-- Exercise input follows --

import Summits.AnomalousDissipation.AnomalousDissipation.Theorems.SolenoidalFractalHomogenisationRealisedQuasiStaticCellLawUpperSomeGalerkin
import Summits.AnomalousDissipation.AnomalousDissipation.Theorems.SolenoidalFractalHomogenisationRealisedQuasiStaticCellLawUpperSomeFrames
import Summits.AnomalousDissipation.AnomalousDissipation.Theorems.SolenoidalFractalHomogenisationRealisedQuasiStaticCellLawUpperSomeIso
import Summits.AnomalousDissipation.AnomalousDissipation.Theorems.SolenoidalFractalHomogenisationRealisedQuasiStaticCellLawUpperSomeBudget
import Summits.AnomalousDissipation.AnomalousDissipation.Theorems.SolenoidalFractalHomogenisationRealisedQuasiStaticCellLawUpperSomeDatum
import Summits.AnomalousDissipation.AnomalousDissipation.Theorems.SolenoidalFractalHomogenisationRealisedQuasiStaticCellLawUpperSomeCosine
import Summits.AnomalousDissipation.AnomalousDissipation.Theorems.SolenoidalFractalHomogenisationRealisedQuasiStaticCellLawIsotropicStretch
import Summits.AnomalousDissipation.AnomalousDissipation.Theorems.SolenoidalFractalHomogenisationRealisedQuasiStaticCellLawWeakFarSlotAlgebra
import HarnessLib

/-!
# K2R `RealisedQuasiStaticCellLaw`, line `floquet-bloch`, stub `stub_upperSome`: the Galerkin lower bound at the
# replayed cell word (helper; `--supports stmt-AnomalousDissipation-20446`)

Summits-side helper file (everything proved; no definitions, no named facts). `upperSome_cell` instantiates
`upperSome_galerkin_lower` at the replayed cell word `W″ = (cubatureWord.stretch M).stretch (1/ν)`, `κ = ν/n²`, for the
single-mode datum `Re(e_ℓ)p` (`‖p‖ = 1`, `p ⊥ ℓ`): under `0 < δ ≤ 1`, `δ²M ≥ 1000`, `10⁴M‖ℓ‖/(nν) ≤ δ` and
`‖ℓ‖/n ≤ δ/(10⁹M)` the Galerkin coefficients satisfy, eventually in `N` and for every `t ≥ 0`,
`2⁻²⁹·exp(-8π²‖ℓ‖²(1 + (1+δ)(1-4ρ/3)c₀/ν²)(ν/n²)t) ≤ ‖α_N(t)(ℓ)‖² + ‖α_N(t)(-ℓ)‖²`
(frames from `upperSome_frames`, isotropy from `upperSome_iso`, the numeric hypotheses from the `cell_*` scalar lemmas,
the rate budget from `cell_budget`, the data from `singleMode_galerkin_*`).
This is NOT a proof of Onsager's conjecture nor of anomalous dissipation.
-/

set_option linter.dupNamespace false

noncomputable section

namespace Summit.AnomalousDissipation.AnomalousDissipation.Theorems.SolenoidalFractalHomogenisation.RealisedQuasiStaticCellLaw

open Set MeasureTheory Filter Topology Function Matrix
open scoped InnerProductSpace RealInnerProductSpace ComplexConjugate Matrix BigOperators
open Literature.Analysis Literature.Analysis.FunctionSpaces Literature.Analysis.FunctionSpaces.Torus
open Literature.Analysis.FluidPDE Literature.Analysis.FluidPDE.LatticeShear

-- Exercise input concluded --

Lines with "Matrix": return each one from the data above.

open Set MeasureTheory Filter Topology Function Matrix
open scoped InnerProductSpace RealInnerProductSpace ComplexConjugate Matrix BigOperators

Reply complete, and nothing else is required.